DATASET RECORDS.

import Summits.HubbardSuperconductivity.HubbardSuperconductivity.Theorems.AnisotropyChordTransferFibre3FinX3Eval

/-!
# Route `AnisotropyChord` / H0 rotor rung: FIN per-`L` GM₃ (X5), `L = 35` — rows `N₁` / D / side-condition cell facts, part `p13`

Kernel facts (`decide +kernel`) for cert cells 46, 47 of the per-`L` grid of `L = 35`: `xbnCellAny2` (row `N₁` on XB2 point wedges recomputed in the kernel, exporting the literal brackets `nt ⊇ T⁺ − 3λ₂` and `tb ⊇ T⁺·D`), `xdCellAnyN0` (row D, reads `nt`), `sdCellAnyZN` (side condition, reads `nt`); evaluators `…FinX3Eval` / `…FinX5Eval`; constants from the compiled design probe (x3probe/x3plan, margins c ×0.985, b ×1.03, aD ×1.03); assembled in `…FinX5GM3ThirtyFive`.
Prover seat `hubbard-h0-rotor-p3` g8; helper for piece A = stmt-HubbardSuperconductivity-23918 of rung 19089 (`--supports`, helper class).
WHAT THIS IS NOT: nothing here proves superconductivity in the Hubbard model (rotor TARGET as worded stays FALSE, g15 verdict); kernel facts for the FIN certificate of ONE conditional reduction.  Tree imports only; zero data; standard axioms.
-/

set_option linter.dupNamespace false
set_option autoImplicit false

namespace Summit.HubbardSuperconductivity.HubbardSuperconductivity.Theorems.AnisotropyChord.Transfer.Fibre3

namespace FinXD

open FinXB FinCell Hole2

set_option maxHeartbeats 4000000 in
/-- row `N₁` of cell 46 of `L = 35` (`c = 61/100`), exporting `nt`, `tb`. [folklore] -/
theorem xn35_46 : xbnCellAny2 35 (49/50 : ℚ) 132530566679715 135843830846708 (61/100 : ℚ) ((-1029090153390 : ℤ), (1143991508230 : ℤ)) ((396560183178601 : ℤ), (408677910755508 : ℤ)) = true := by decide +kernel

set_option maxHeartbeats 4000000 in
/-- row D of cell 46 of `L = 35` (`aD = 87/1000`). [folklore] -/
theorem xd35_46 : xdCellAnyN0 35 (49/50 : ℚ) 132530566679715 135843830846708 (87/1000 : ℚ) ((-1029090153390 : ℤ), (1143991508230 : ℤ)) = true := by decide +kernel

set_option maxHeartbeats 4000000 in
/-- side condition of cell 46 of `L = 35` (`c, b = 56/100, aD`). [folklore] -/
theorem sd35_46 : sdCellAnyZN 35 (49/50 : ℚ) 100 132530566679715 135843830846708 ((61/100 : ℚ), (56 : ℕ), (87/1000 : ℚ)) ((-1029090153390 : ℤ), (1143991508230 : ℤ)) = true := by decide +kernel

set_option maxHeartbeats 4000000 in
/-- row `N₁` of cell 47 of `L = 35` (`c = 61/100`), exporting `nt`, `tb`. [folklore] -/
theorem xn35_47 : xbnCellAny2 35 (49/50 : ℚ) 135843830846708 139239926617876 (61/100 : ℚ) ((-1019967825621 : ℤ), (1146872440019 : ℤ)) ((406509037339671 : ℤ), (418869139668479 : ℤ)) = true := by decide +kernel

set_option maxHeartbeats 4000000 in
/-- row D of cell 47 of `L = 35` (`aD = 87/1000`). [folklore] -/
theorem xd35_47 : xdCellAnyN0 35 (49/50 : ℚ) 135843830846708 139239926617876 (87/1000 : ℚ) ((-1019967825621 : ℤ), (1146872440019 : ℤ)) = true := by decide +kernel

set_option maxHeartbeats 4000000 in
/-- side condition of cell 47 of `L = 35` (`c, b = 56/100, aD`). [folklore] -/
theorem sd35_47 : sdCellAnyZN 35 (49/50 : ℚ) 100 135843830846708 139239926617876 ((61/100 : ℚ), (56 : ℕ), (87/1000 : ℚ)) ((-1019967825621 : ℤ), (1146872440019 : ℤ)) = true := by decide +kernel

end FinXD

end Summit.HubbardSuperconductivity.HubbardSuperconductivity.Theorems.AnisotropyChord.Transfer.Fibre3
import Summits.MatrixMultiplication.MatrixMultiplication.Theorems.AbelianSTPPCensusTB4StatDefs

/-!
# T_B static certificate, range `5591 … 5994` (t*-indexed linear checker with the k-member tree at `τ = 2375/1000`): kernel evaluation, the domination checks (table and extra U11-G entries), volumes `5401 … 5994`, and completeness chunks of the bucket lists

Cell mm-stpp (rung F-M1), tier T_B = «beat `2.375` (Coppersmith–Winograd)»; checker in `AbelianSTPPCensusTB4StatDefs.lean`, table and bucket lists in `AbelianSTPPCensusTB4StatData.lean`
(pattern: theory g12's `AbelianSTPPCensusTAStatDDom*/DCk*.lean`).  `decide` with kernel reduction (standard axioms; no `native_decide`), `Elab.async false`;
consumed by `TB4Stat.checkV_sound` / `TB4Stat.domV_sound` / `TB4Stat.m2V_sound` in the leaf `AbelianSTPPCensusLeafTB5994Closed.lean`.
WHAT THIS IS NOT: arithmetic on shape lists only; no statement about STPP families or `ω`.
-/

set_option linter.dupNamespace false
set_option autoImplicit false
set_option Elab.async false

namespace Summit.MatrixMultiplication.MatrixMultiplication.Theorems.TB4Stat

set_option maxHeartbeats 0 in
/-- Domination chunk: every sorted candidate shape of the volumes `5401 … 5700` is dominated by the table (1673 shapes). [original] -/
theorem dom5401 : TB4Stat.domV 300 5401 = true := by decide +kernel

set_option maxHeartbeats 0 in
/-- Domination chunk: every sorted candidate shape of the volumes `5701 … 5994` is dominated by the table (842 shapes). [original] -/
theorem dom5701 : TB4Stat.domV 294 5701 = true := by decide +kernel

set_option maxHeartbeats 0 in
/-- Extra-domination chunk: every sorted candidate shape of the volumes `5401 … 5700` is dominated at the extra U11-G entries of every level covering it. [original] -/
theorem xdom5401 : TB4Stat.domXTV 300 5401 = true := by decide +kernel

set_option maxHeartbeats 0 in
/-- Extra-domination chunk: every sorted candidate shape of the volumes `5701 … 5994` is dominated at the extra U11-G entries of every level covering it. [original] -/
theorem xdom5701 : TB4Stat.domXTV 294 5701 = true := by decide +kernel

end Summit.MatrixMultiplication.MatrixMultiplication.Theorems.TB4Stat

TASK. Begin at the top of the records above and quote each line exactly, ending with the line that contains "rotor rung: FIN".

OUTPUT OF THE TASK.
import Summits.HubbardSuperconductivity.HubbardSuperconductivity.Theorems.AnisotropyChordTransferFibre3FinX3Eval

/-!
# Route `AnisotropyChord` / H0 rotor rung: FIN per-`L` GM₃ (X5), `L = 35` — rows `N₁` / D / side-condition cell facts, part `p13`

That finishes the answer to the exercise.